As most of you will know I’m in the process of writing a
book based around my experiences shared in this blog in the past few years
since my diagnosis. It’s been a labour of love, but mostly a very difficult
experience. Lots of you are lovely enough to enquire as to how it’s all going
so I thought I’d share a little update on my progress…
Writing a book based mainly on your own life isn’t as easy
or as much of a vanity project as you may think. Especially when you are
talking about some of the worst and most painful (mainly literally) experiences
you’ve ever had. You wouldn’t think any research would be required when writing
about yourself but it is amazing how many details are forgotten in a haze of
drugs and pain relief. Hospital stays especially can be so mind-numbingly dull
and lonely that the mind tends to blur chunks of it out and leaves only the
worst or best bits. Selective memories I suppose. I started my own ‘research’
by looking out my old diaries and immersing myself in my own recent history. I spent
hours sobbing into the pages as I was faced with the horrible recollection of
how horrendously ill and miserable I was. The resounding feelings bouncing off
the page were that of utter hopelessness and confusion, constant pain and sadness.
Now I’m well aware most people who keep diaries (I have since I was 12 years
old) have a tendency to dramatize – especially if you were an aspiring writer
like me, but there was no drama in here, just facts. A little bit of ranting at
the wretchedness of my existence but certainly nothing worthy of Sunset Beach.
After stepping back out of my pre-penned history I was able
to start to thinking about how to make something so miserable into a piece of
work someone would actually want to read. Preferably without hanging themselves
by the end of the first chapter. (I didn’t say I set my bar high). I use my
blog to try to make something universally rubbish seem slightly less so through
humour, mocking myself and of course, puns. LOVE A PUN. So I figured this was
the best way to go. I want people to read my experiences and see there is life
beyond chronic illness, especially those who are recently diagnosed. It can be
such a terrifying time for everyone involved, so the book contains lots of help
for sufferers themselves and I hope their families and friends can gain a bit
of insight from it too. That’s the plan anyway. Some of my friends who are fellow sufferers’ have
read the book (in its early draft) and have had positive feedback for me so
far. I didn’t quite realise it may be
uncomfortable for my family and friends though, as some have told me it’s been difficult
and upsetting to read as they didn’t realise how bad things actually were.

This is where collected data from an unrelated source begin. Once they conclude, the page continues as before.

import Summits.MatrixMultiplication.OmegaCensus.DominoZ7Z7Consist9x29Reps
import Summits.MatrixMultiplication.OmegaCensus.DominoZpZpConsistTri
import HarnessLib

/-!
# Cell `(1,9,29)@784` over `ℤ_7²`, moment-consistency route: triangular row verdicts Q (17 of 19)

ω-census `pub-omega`, family (b3), seat pub-omega-group gen 27.  Framing: lottery ticket; floor = certified bounds/negative
ranges.  VALUE: kernel instance data of the moment-consistency route (`DominoZpZpConsist*.lean`, G5 of
`HOME/pub-omega-group-g26/FAMILY-B-ADDENDUM-g26.md`) for the census cell `(1,9,29)@784` (`A ↠ ℤ_7 × ℤ_7`, `|A| = 784 = 7·112`);
NOT progress on ω.  Generated by `HOME/pub-omega-group-g27/code/gen_cell.py` from the exact line census of gen 26
(`table_p7_d9_e29.json`, engines E1 = E2), every certificate re-verified by independent integer arithmetic before emission.

Triangular row verdicts `triRow 7 5 Lst L0 i = true` (`Lst = expandLst 7 (lstOfTable tabZ7d9)`, `L0 = l0Z7d9`, row `i` against the
columns `j ≥ i`) for the rows `123 ≤ i < 141` — 3 kernel `decide`s of ≤ 400 pivot pairs each (orders 2..5).
-/

namespace Summit.MatrixMultiplication.OmegaCensus

open ZpZpDomino

namespace ZpZpDomino

set_option maxRecDepth 100000 in
set_option maxHeartbeats 4000000 in
/-- Rows `123 ≤ i < 128` (340 pivot pairs): every pair is DEAD (kernel `decide`). [folklore] -/
theorem triZ7d9_123 : (List.range' 123 5).all (triRow 7 5 (expandLst 7 (lstOfTable tabZ7d9)) l0Z7d9) = true := by
  decide +kernel

set_option maxRecDepth 100000 in
set_option maxHeartbeats 4000000 in
/-- Rows `128 ≤ i < 134` (375 pivot pairs): every pair is DEAD (kernel `decide`). [folklore] -/
theorem triZ7d9_128 : (List.range' 128 6).all (triRow 7 5 (expandLst 7 (lstOfTable tabZ7d9)) l0Z7d9) = true := by
  decide +kernel

set_option maxRecDepth 100000 in
set_option maxHeartbeats 4000000 in
/-- Rows `134 ≤ i < 141` (392 pivot pairs): every pair is DEAD (kernel `decide`). [folklore] -/
theorem triZ7d9_134 : (List.range' 134 7).all (triRow 7 5 (expandLst 7 (lstOfTable tabZ7d9)) l0Z7d9) = true := by
  decide +kernel

/-- Rows `123 ≤ i < 141` of this file together. [folklore] -/
theorem triFZ7d9_Q : (List.range' 123 18).all (triRow 7 5 (expandLst 7 (lstOfTable tabZ7d9)) l0Z7d9) = true := by
  have e : List.range' 123 18 = List.range' 123 5 ++ List.range' 128 6 ++ List.range' 134 7 := by decide +kernel
  rw [e]; simp only [List.all_append, triZ7d9_123, triZ7d9_128, triZ7d9_134, Bool.and_self]


end ZpZpDomino

end Summit.MatrixMultiplication.OmegaCensus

It’s hard to write about Crohn’s when you live with it. Looking
at something subjectively is practically impossible because it is with you
24hrs a day. Finishing the main body of the book has taken me much longer than I’d
hoped because I’ve been ill. The LAST thing I want to do when writhing around
in agony is write about how great life can be despite Crohn’s because in those
moments I certainly don’t believe it myself. I hope I’ve managed to get that
across in the book; that life is going to be far from easy, but that it doesn’t
have to change completely.
Now, to down a vat of coffee and get back to it…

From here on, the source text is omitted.